Repair of aortic coarctation in infancy: A 10-year clinical experience.

BACKGROUND

Coarctation of the aorta is a congenital narrowing of the upper descending aorta. The approximate incidence is 4% in live-born children with congenital heart disease. This study aimed to describe the surgical outcome and survival of patients undergoing congenital aortic coarctation repair via subclavian flap aortoplasty (group 1) or resection with end-to-end anastomosis (group 2).

METHODS

We retrospectively reviewed the clinical outcomes of 105 infants who underwent repair of aortic coarctation between 2000 and December 2012. Fifty patients (group 1) underwent subclavian flap aortoplasty and 55 (group 2) underwent resection with end-to-end anastomosis. Procedure details and early results were collected by retrospective review of hospital and clinic data.

RESULTS

The mean age of patients in group 1 was 6.73 ± 1.1 vs. 6.76 ± 1.2 months in group 2, and the mean weight was 6.01 ± 1.3 vs. 5.9 ± 1.0 kg, respectively.

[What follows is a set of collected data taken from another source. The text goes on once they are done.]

import Summits.BirchSwinnertonDyer.BirchSwinnertonDyer.Theorems.EisensteinPrimesResidualPairStableLine
import Summits.BirchSwinnertonDyer.BirchSwinnertonDyer.Theorems.EisensteinPrimesCharGrSelmerCorankGeOfFacts
import Literature.NumberTheory.EllipticCurves.HeegnerPointsKolyvaginConjugation
import Literature.NumberTheory.GaloisRepresentations.RestrictFieldSemisimple
import Literature.NumberTheory.EllipticCurves.SelmerCorankProofs
import HarnessLib

/-!
# The lattice binder «`E(K)[p] = 0`» from «`W[p]` has exactly one rational `p`-line, and `Γ_K` moves it»
# (cell `bsd-eis`, width seat `bsd-line-x2-p2` gen 10; crux 4 `BSDpOnCellC` stmt-BirchSwinnertonDyer-19034, line b1 v12, the SPLIT
# conjunct of the wall `stub_imprimitiveCount`)

HONEST FRAMING (run/shared/lean/pub/bsd-eis/): helper theorems only (0 defs, 0 named facts introduced, 0 sorry); `--supports -19034`, closes no
registered stub; the skeleton of record b1 v12 (sha256 155e218d…) is UNCHANGED (W-79); no summit statement / BSD / MC / IMC is proved; 0 cells /
labels / tiers move.

## Why

This seat's split wall (`SplitMultWallOfBr.imprimitiveCount_split_of_br_of_pub`, p678426) carries two lattice binders beyond conj. 2's text:
(a) «every rational `p`-line of `W` is ramified at `p`» and (b) «`E(K)[p] = 0`» — the x1 line's `hlat`/`htor`. Binder (b) depends on the
Heegner field `K` chosen INSIDE the composition. Keller–Yin's standing normalisation (arXiv:2402.12781v2 §0.1 L263, §1.3 L886: "we can fix a
non-split extension `0 → 𝔽(φ) → ρ̄_f → 𝔽(ψ) → 0` where the first character restricts to `ω` on `G_p` … no trivial subrepresentation over
`G_K` … by isogeny invariance") is a property of `W` ALONE: `W[p]` is a NON-SPLIT extension (⟺ it has EXACTLY ONE `Γ_ℚ`-stable line) whose
line is ramified at `p`. This file proves that the `W`-intrinsic form implies (b) for every Galois `K/ℚ` in which `Γ_K` moves the line:

* §1 `eq_zero_of_forall_smul_eq_of_unique_stable_line` — group theory: `G` acts on `T` of order `p²`, `H ⊴ G`, `Φ ≤ T` is the UNIQUE
  `G`-stable subgroup of order `p`, and some `h ∈ H` moves some point of `Φ`; then `T^H = 0`. (The fixed group `T^H` is `G`-stable by
  normality; of order `1`, `p` or `p²`; order `p` forces `T^H = Φ` and order `p²` forces `Φ ≤ T^H`, both against the moving `h`.)
* §2 `torsion_eq_zero_of_unique_rationalLine` — `W/ℚ`, `K/ℚ` Galois, `Φ` the unique rational `p`-line, some `σ ∈ Γ_K` (through
  `absGaloisRestrict ℚ K`, whose image is normal: `normal_range_absGaloisRestrict`) moving a point of `Φ` ⟹ `E(K)[p] = 0`
  (`∀ Q ∈ E(K), p • Q = 0 → Q = 0`): a `K`-rational `p`-torsion point gives, through `E(K) ↪ E_K(K̄) ≃ E(ℚ̄)` (`toGeomPoints`,
  `RatClosure.pointsEquiv`, equivariant along `absGaloisRestrict`), a `Γ_K`-fixed point of `E[p](ℚ̄)`, which §1 kills.
* §3 `exists_smul_ne_of_unitChar_ne_one` — the moving element from the Teichmüller character: if `θ` is the Teichmüller lift of `Γ_ℚ` on the
  rational line `Φ` (`IsTeichmullerLiftOn`) and `unitChar θ σ ≠ 1`, then `σ` moves a point of `Φ` (equivariant embedding `Φ ↪ (F/𝒪)(θ)[p]`,
  `ResidualPairStableLine.exists_embedding_charModule_of_card_eq`; a Teichmüller character is `1` at `σ` as soon as `σ` fixes the `p`-torsion,
  `CharGrSelmerCorankGeOfFacts.unitChar_eq_one_of_forall_torsion_smul_eq`). At a split multiplicative `p` with binder (a), `θsub|_K` is
  ramified at `v̄` (this seat's `SplitMultOrientation`, p675389), so an inertia element at `v̄` — inside `Γ_K` — moves `Φ`.

The companion file `…BSDpOnCellCImprimitiveCountSplitOfBrNonsplitExt` restates the split wall with (b) replaced by «`W` has exactly one rational
`p`-line».

References: [KellerYin2024] §0.1 (arXiv:2402.12781v2 TeX L263), §1.3 (L886), §1.4 (L1063–1086); [SerreLocalFields1979] IV §2 (Teichmüller units);
[SilvermanAEC2009] III.8 (E[p] ≅ (ℤ/p)²), VIII.§1 (E(K) ↪ E(K̄), Galois descent); [Bellaiche2009Ribet] §1 (non-split reducible lattices; shape only).
-/

set_option autoImplicit false
set_option linter.dupNamespace false -- the summit namespace `…BirchSwinnertonDyer.BirchSwinnertonDyer.Theorems` (Sub = Summit, D-0017) trips it

noncomputable section

open scoped Classical

namespace Summit.BirchSwinnertonDyer.BirchSwinnertonDyer.Theorems.SplitMultLatticeBinders

open NumberField IsDedekindDomain Field WeierstrassCurve
open Literature.NumberTheory.EllipticCurves Literature.NumberTheory.EllipticCurves.GreenbergSelmer
  Literature.NumberTheory.GaloisRepresentations Literature.NumberTheory.EllipticCurves.KellerYin2024
  Literature.NumberTheory.IwasawaTheory Literature.NumberTheory.EllipticCurves.Rank1Residual
  Summit.BirchSwinnertonDyer.Rank1Residual.X2.ResidualDevissageModules
  Summit.BirchSwinnertonDyer.BirchSwinnertonDyer.Theorems

/-! ### §1 Group theory: a normal subgroup moving the unique stable line fixes nothing -/

section Group

variable {G : Type*} [Group G] {T : Type*} [AddCommGroup T] [DistribMulAction G T] {p : ℕ} [hp : Fact p.Prime]

/-- **`T^H = 0` when `H ⊴ G` moves the unique `G`-stable line.** `G` acts on an additive group `T` of order `p²`; `H` is a normal
subgroup; `Φ ≤ T` is the UNIQUE `G`-stable subgroup of order `p`; some `h ∈ H` moves some point of `Φ`. Then every `H`-fixed point of
`T` is `0`: the fixed subgroup `T^H` is `G`-stable (normality), its order divides `p²`, order `p` would make it `Φ` and order `p²` would
make it `T ⊇ Φ` — both contradicted by the moving `h`. [cite: KellerYin2024, §0.1 (arXiv:2402.12781v2 TeX L263: "non-split … no trivial subrepresentation over G_K")]
[cite: SilvermanAEC2009, III.8 (shape: E[p] of order p²)] -/
theorem eq_zero_of_forall_smul_eq_of_unique_stable_line (hT : Nat.card T = p ^ 2) (H : Subgroup G) (hH : H.Normal)
    (Φ : AddSubgroup T)
    (huniq : ∀ Ψ : AddSubgroup T, Nat.card Ψ = p → (∀ g : G, ∀ P ∈ Ψ, g • P ∈ Ψ) → Ψ = Φ)
    (hmove : ∃ h ∈ H, ∃ P ∈ Φ, h • P ≠ P) {P : T} (hP : ∀ h ∈ H, h • P = P) : P = 0 := by
  have hpp : p.Prime := hp.out
  haveI : Finite T := Nat.finite_of_card_ne_zero (by rw [hT]; exact pow_ne_zero 2 hpp.ne_zero)
  -- the `H`-fixed subgroup
  let V : AddSubgroup T :=
    { carrier := {Q | ∀ h ∈ H, h • Q = Q}
      add_mem' := fun {a b} ha hb h hh ↦ by rw [smul_add, ha h hh, hb h hh]
      zero_mem' := fun h _ ↦ smul_zero h
      neg_mem' := fun {a} ha h hh ↦ by rw [smul_neg, ha h hh] }
  have hmemV : ∀ Q : T, Q ∈ V ↔ ∀ h ∈ H, h • Q = Q := fun _ ↦ Iff.rfl
  -- `V` is `G`-stable (`H` is normal)
  have hstab : ∀ g : G, ∀ Q ∈ V, g • Q ∈ V := by
    intro g Q hQ
    rw [hmemV]
    intro h hh
    have hconj : g⁻¹ * h * g ∈ H := by
      have h' := hH.conj_mem h hh g⁻¹
      rwa [inv_inv] at h'
    calc h • g • Q = g • ((g⁻¹ * h * g) • Q) := by rw [mul_smul, mul_smul, smul_inv_smul]
      _ = g • Q := by rw [(hmemV Q).mp hQ _ hconj]
  obtain ⟨h₀, hh₀, P₀, hP₀, hne⟩ := hmove
  -- the order of `V` divides `p²`
  have hcard : Nat.card V ∣ p ^ 2 := hT ▸ V.card_addSubgroup_dvd_card
  obtain ⟨k, hk, hkV⟩ := (Nat.dvd_prime_pow hpp).mp hcard
  interval_cases k
  · -- `#V = 1`: `V = ⊥`
    have hbot : V = ⊥ := AddSubgroup.eq_bot_of_card_eq V (by rw [hkV, pow_zero])
    have hPV : P ∈ V := (hmemV P).mpr hP
    rw [hbot] at hPV
    exact (AddSubgroup.mem_bot).mp hPV
  · -- `#V = p`: `V = Φ`, but `h₀` moves `P₀ ∈ Φ`
    exfalso
    have hVΦ : V = Φ := huniq V (by rw [hkV, pow_one]) hstab
    rw [← hVΦ] at hP₀
    exact hne ((hmemV P₀).mp hP₀ h₀ hh₀)
  · -- `#V = p²`: `V = ⊤ ⊇ Φ`
    exfalso
    have htop : V = ⊤ := AddSubgroup.eq_top_of_card_eq V (by rw [hkV, hT])
    have hPV : P₀ ∈ V := by rw [htop]; exact AddSubgroup.mem_top _
    exact hne ((hmemV P₀).mp hPV h₀ hh₀)

end Group

/-! ### §2 The curve: `E(K)[p] = 0` from a unique rational line moved by `Γ_K` -/

section Curve

variable {p : ℕ} [hp : Fact p.Prime]

/-- **«`E(K)[p] = 0`» from «`W[p]` has exactly one rational `p`-line, and `Γ_K` moves it».** `W/ℚ` elliptic, `K/ℚ` a Galois number field,
`Φ ≤ W[p](ℚ̄)` such that every rational `p`-line equals `Φ` (so `W[p]` is a non-split extension), and some `σ ∈ Γ_K` — acting through
`absGaloisRestrict ℚ K` — moves a point of `Φ`. Then `E(K)` has no point of order `p`. Proof: a `K`-rational `Q` with `p • Q = 0` gives a point
`m = e⁻¹(Q) ∈ E[p](ℚ̄)` (`E(K) ↪ E_K(K̄) ≃ E(ℚ̄)`, `toGeomPoints`, `RatClosure.pointsEquiv`) fixed by the image `H` of `Γ_K` in `Γ_ℚ`, a NORMAL
subgroup (`normal_range_absGaloisRestrict`); §1 gives `m = 0`. (Keller–Yin: "non-split … so in particular it's non-trivial over `G_K`".)
[cite: KellerYin2024, §0.1 (arXiv:2402.12781v2 TeX L263), §1.3 (L886)] [cite: SilvermanAEC2009, VIII.§1 (E(K) ↪ E(K̄); Galois descent)] -/
theorem torsion_eq_zero_of_unique_rationalLine (W : WeierstrassCurve ℚ) [W.IsElliptic]
    (K : Type) [Field K] [NumberField K] [IsGalois ℚ K]
    {Φ : AddSubgroup (geomTorsion W (p : ℤ))} (huniq : ∀ Ψ : AddSubgroup (geomTorsion W (p : ℤ)), IsRationalLine W p Ψ → Ψ = Φ)
    (hmove : ∃ σ : absoluteGaloisGroup K, ∃ P ∈ Φ, absGaloisRestrict ℚ K σ • P ≠ P) :
    ∀ Q : (W.baseChange K).toAffine.Point, p • Q = 0 → Q = 0 := by
  intro Q hQ
  have hpp : p.Prime := hp.out
  haveI : (W.baseChange K).IsElliptic := inferInstanceAs (W.map (algebraMap ℚ K)).IsElliptic
  set H : Subgroup (absoluteGaloisGroup ℚ) := (absGaloisRestrict ℚ K).range with hHdef
  have hH : H.Normal := normal_range_absGaloisRestrict ℚ K
  -- the point in `E(ℚ̄)`
  set e : geomPoints W ≃+ geomPoints (W.baseChange K) := RatClosure.pointsEquiv (K := K) W with hedef
  set m₀ : geomPoints (W.baseChange K) := toGeomPoints (W.baseChange K) Q with hm₀def
  have hm₀ : ((p : ℕ) : ℤ) • m₀ = 0 := by rw [natCast_zsmul, hm₀def, ← map_nsmul, hQ, map_zero]
  set P₁ : geomPoints W := e.symm m₀ with hP₁def
  have heP₁ : e P₁ = m₀ := e.apply_symm_apply m₀
  have hP₁ : P₁ ∈ geomTorsion W (p : ℤ) := by
    rw [mem_geomTorsion_iff, ← e.injective.eq_iff, map_zsmul, heP₁, map_zero]
    exact hm₀
  -- it is fixed by `H`
  have hfix : ∀ h ∈ H, h • (⟨P₁, hP₁⟩ : geomTorsion W (p : ℤ)) = ⟨P₁, hP₁⟩ := by
    rintro _ ⟨σ, rfl⟩
    apply Subtype.ext
    rw [AddSubgroup.torsionBy.coe_smul]
    change absGaloisRestrict ℚ K σ • P₁ = P₁
    apply e.injective
    rw [RatClosure.pointsEquiv_smul, heP₁, hm₀def, smul_toGeomPoints]
  -- §1
  have hmove' : ∃ h ∈ H, ∃ P ∈ Φ, h • P ≠ P := by
    obtain ⟨σ, P, hP, hne⟩ := hmove
    exact ⟨absGaloisRestrict ℚ K σ, ⟨σ, rfl⟩, P, hP, hne⟩
  have h0 := eq_zero_of_forall_smul_eq_of_unique_stable_line (W.natCard_geomTorsion_prime_eq_sq hpp) H hH Φ
    (fun Ψ hc hs ↦ huniq Ψ ⟨hc, hs⟩) hmove' hfix
  have hP0 : P₁ = 0 := congrArg Subtype.val h0
  have hm0 : m₀ = 0 := by rw [← heP₁, hP0, map_zero]
  exact toGeomPoints_injective (W.baseChange K) (by rw [map_zero]; exact hm0)

/-! ### §3 The moving element from the Teichmüller character of the line -/

/-- **If `unitChar θ σ ≠ 1` for the Teichmüller character `θ` of `Γ_ℚ` on the rational line `Φ`, then `σ` moves a point of `Φ`.** (`Φ` as a
stable subgroup embeds `Γ_ℚ`-equivariantly onto `(F/𝒪)(θ)[p]`; if `σ` fixed `Φ` pointwise it would fix `(F/𝒪)(θ)[p]`, forcing
`unitChar θ σ = 1` for a Teichmüller character.) With this seat's `SplitMultOrientation` (p675389: at a split multiplicative `p` with the line
ramified at `p`, `θsub|_K` is ramified at `v̄`), an inertia element at `v̄` — inside `Γ_K` — is such a `σ`.
[cite: KellerYin2024, §1.1 (arXiv:2402.12781v2 TeX L441) and §1.4 (L1063–1086)] [cite: SerreLocalFields1979, IV §2 (Teichmüller units)] -/
theorem exists_smul_ne_of_unitChar_ne_one (W : WeierstrassCurve ℚ) {Φ : AddSubgroup (geomTorsion W (p : ℤ))}
    (hΦ : IsRationalLine W p Φ) {θ : FramedGaloisRep ℚ (padicCoeffIntegers (∅ : Set (PadicAlgCl p))) 1}
    (hs : IsTeichmullerLiftOn (∅ : Set (PadicAlgCl p)) (Φ.map (geomTorsion W (p : ℤ)).subtype) θ)
    {σ : absoluteGaloisGroup ℚ} (hσ : unitChar θ σ ≠ 1) : ∃ P ∈ Φ, σ • P ≠ P := by
  by_contra hall
  push Not at hall
  -- `Φ` as a stable subgroup, with the scalar action read through `θ`
  let L : StableSubgroup (absoluteGaloisGroup ℚ) (geomTorsion W (p : ℤ)) :=
    { toAddSubgroup := Φ, smul_mem' := fun g _ hm ↦ hΦ.2 g _ hm }
  have hL : Nat.card L.Sub = p := hΦ.1
  have hact : ∀ τ : absoluteGaloisGroup ℚ, ∃ a : ℤ,
      ((unitChar θ τ : ℤ_[p]ˣ) : ℤ_[p]) - (a : ℤ_[p]) ∈ Ideal.span {(p : ℤ_[p]) ^ 1} ∧ ∀ c : L.Sub, τ • c = a • c := by
    intro τ
    obtain ⟨a, ha, hΦa⟩ := hs.exists_smul_eq τ
    refine ⟨a, ResidualPairStableLine.unitChar_sub_intCast_mem_span θ τ ha, fun c ↦ L.incl_injective ?_⟩
    rw [L.incl_smul, map_zsmul]
    apply Subtype.ext
    rw [AddSubgroup.torsionBy.coe_smul, AddSubgroupClass.coe_zsmul]
    exact hΦa _ ⟨L.incl c, c.2, rfl⟩
  obtain ⟨j, hj, -, hrange⟩ := ResidualPairStableLine.exists_embedding_charModule_of_card_eq θ hL hact
  -- `σ` fixes `Φ`, hence `(F/𝒪)(θ)[p]`
  have hfixΦ : ∀ c : L.Sub, σ • c = c := fun c ↦ L.incl_injective (by rw [L.incl_smul]; exact hall _ c.2)
  have hg : ∀ m : charModule (∅ : Set (PadicAlgCl p)) θ, p • m = 0 → σ • m = m := by
    intro m hm
    obtain ⟨c, rfl⟩ := (hrange m).mpr hm
    rw [← hj, hfixΦ]
  exact hσ (CharGrSelmerCorankGeOfFacts.unitChar_eq_one_of_forall_torsion_smul_eq θ hs.1 hg)

end Curve

end Summit.BirchSwinnertonDyer.BirchSwinnertonDyer.Theorems.SplitMultLatticeBinders

end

There were no significant differences among the intra- and postoperative variables in the 2 groups. Six patients in group 1 had a peak systolic gradient >20 mm Hg. The recurrence rate in group 1 was 12% vs. 1.8% in group 2 (p < 0.05). Overall mortality was 2.8%. Survival in group 1 was 96% vs. 98.2% in group 2.

CONCLUSION

Repair of aortic coarctation in infancy by resection with end-to-end anastomosis can be performed with a low mortality rate and a low incidence of recoarctation, and it provides the optimal prognosis for coarctation in infancy.